In addition, the questionnaire contained questions about the demographic characteristics (e.g., gender, age, education level, and living condition) and attitudes toward the risk of dysfunction. To check the understandability of the DCE questionnaire, we also conducted a pilot test comprising 20 residents selected from a community in Wuhan and revised the questionnaire based on the feedback from respondents. The pilot test suggested that the process of administering the questionnaire took about 20–25 min on average.

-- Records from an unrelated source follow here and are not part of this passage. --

import Summits.QuantumFields.YangMills.Theorems.BalabanUVNodesN05SubBP2DKnitGammaPrimeZdLan
import Literature.MathematicalPhysics.QuantumFieldTheory.Balaban1983to89.B8LeafOfRecordSubBPCutPFields8
import Literature.MathematicalPhysics.QuantumFieldTheory.Balaban1983to89.Node00.CarriersB8SubD

/-!
# BalabanUVNodes ∕ N05 ([Balaban1985RegularSpaces] Lemma 1 p. 79 – Thm 8 p. 101): THE «P₂C» KNIT (zdLan) WITH PROPOSITION 6 READ ON PRINT'S p. 98 CUBE CLASS `zdCubP` AND
# WITH PROPOSITION 6 SERVED — `B8LeafRSC … c₁⋆ … (zdGF3HP₂ ∘ ·.1.1.1) (zdLan θ.L λ.B₁ ∘ ι) (zdCubP θ.𝔸 θ.L ρ₀ ∘ ·.1.1) (toAxialTowerResid ∘ ·.1.1)` from [4]-type sockets ∕ letters at the
# collar law members, Thm 8's constants, [4]'s letters at the `zdLan` members and ONE dial `B₁⋆ ≤ λ.B₁`: EVERY printed member of [B8] in the N05 leaf (Lemma 1, Thm 2, Prop 3, Thm 4, Prop 5 ∃∕!, Prop 6,
# Prop 7, Thm 8-surviving) is then a tree theorem — what stays displayed is N06 content — D9d₂C′ (k0-s2-w2's threshold-zero device at the leaf-shape level,
# `B8LeafKnitRSC.B8LeafRSC.withP6`, + dag-n05-e's print-class Prop 6 `B8Prop6PrintedZdCubPGamma` p596570)

EDITION «P₂D» (dag-n05-d g12, 2026-08-28; dag-n05-w1 LOCATED-SLET ∕ p613168, dag-n05-c DESIGN WORD I.30865, dag-n05-w1 `Node00/CarriersB8SubD`): the «P₂C» file of the
same name-stem RE-KEYED onto the (1.5)-obeying admissible sub-index `Node00.IdxB8SubD θ = {j : IdxB8SubC θ ∕∕ ∀ l < k, ∀ z ∈ Λs k l, Lˡ•z ∈ Lam θ.L Ω l}` — every
class-wide [Balaban1985BackgroundPropagators]-type binder (`SLet SLetUB SB9P SH59src SB9srcHP` and the produced Prop-5-type families) gains print's (1.5) layer law
«`∀ l, l < i.k → ∀ z ∈ i.Λs i.k l, ((θ.L : ℤ) ^ l) • z ∈ B8ConstraintBonds.Lam θ.L i.Ω l`» as ONE extra member hypothesis right after `DomainSeq θ.L i.Ω` (the member
class of the «P₂C» binders admitted dag-n05-w1's all-`univ` datum `i⋆`, at which `SockLettersRD` is contradictory — p613168 `sLet_idxB8LawsB_unsatisfiable`; with (1.5)
conjoined `i⋆` is excluded, dag-n05-c p613464 `not_lamTop_allUniv`), and the leaf's members are the `IdxB8SubD` ones (accessors `j.1.1.1 ↦ j.1.1.1.1`, …, the new
`j.2` = the (1.5) law at the member).  Proposition 6's cube family (over `IdxB8SubB`) and the pinned axial map are unchanged.  Proof terms = the «P₂C» ones token for
token.  The rest of this header is the «P₂C» header VERBATIM (read `IdxB8SubD` ∕ the (1.5)-members for `{j : IdxB8SubB θ ∕∕ DomainSeq …}` ∕ the collar law members).

Track A of `YM-PLAN.md` (cell `pub-ymgap`, HUMAN RULING D-0062), node **N05**; seat `pub-ymgap-dag-n05-d` (g11), 2026-08-28; bears on K1⁷ `stmt-QuantumFields-20542`
(`--supports … --as helper`, count-neutral).  THE STORY is told in `BalabanUVNodesN05SubBP2DKnitGammaPrime` (the «P₂C» knit) and in `BalabanUVNodesN05SubBPKnitGammaPrimePrintCube`
(D9d, the threshold-zero device); THIS FILE composes them on the `B8LeafRSC` shape: the knit (zdLan) BY NAME at `c₁ := 0` with the vacuous Prop-6 instance
`B8LeafOfRecordSubBPCutPFields8.prop6Printed_cubB8OfRecord_subB_of_nonpos` (dag-n05-e), then `B8LeafRSC.withP6` (this seat, `B8LeafKnitRSC` v1.1) re-points `(c₁, cub)` to
`(c₁′, zdCubP … ρ₀ ∘ ·.1.1)` with Proposition 6 ON PRINT'S CLASS — SERVED (`hP6` = the fourth conjunct of
`B8Prop6PrintedZdCubPGamma.prop6Printed_zdCubP_γ_holds_record_dvd θ hD hL5 ht`, a THEOREM for `θ.D ≥ 2`, `θ.L ≥ 5`, + the dial `B₁⋆ ≤ λ.B₁`; the displayed variant at any
`ρ₀, c₁′` is the sibling's `b8LeafRSC_P2D_printCubeP_of_knit_lettersSrc_γ'` fed Prop 5 at `zdLan` — omitted here under the 400-line rule).  PIN-FREE: NODE 00's print-class
cut layer on the «P₂C» slot (dag-n05-e's `cutSubBP`-type layer, `cub := zdCubP … ρ₀ ∘ ·.1.1`) reads the conclusion by `Iff.rfl`.

WHAT IS PROVED (composition BY NAME; no estimate; no new definition):
* ★★★ **`b8LeafRSC_P2D_zdLan_printCube_of_knit_lettersSrc_γ'`** — the zdLan knit's hypotheses with Prop 6 SERVED: minus `(c₁)(p6)`, plus `hP6` (p596570's θ-level witness clause) and `hB₁big : B₁⋆ ≤ λ.B₁` ⊢ the leaf at
  `(c₁⋆, zdCubP … ρ₀ ∘ ·.1.1)` — NO printed member of [B8] among the hypotheses.
HONEST FRAMING: kernel bookkeeping by name; sockets ∕ letters are HYPOTHESES (N06 content at the collar law members; `m ≥ 1` OPEN; NOT claimed); Prop 7 in the repaired
currency `530·D·L²` (weaker than print's `2α₂`, WATCH-P7-CURRENCY-RECORD); constants sufficient, not optimal; count-neutral; **N05 NOT discharged** (the node's discharge
is the chair's booking at the record, and the [4]-type sockets are open N06 content); Bałaban AS PRINTED with locators; one finite 𝕋⁴ programme at fixed ε; nothing
continuum ∕ ℝ⁴ ∕ OS ∕ mass-gap ∕ Clay.  No `sorry`, no new definition.  Unit `pub-ymgap-dag-n05-d` (g11), 2026-08-28.
[cite: Balaban1985RegularSpaces, Prop. 6 (1.135)–(1.138) p.99, p.98, Lemma 1 p.79, Thm 2 p.83, Prop. 3 p.87, Thm 4 p.88, Prop. 5 (1.106)–(1.110) p.94, Prop. 7 (1.144)–(1.145) p.100, Thm 8 (1.146) p.101, (1.3)–(1.4) p.77; Balaban1985BackgroundPropagators, Thm 3.1 p.397, Thm 3.3 p.398, (3.40) p.397]
-/

noncomputable section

DCE implementation and data collection

Following the sample size calculation methods proposed by Johnson and Orme (55), 84 respondents would provide adequate power to detect the main effects. Considering that a large sample size would facilitate heterogeneity analysis, we targeted a sample of 400 residents aged 45 and over in Hubei Province, the typical provincial capital in central China. Jingmen City is the first batch of LTCI pilot cities in the country, and Wuhan City, the capital of Hubei Province, has the potential to be the province's next pilot city (56, 57). Therefore, we selected these two representative cities as experimental implementation sites. Then, the survey was conducted in Qiaokou District of Wuhan City and Dongbao District of Jingmen City, according to the distance of field research and the convenience of data acquisition. Next, two communities were chosen randomly from each district. Finally, we selected one hundred residents aged 45 years and older in each community.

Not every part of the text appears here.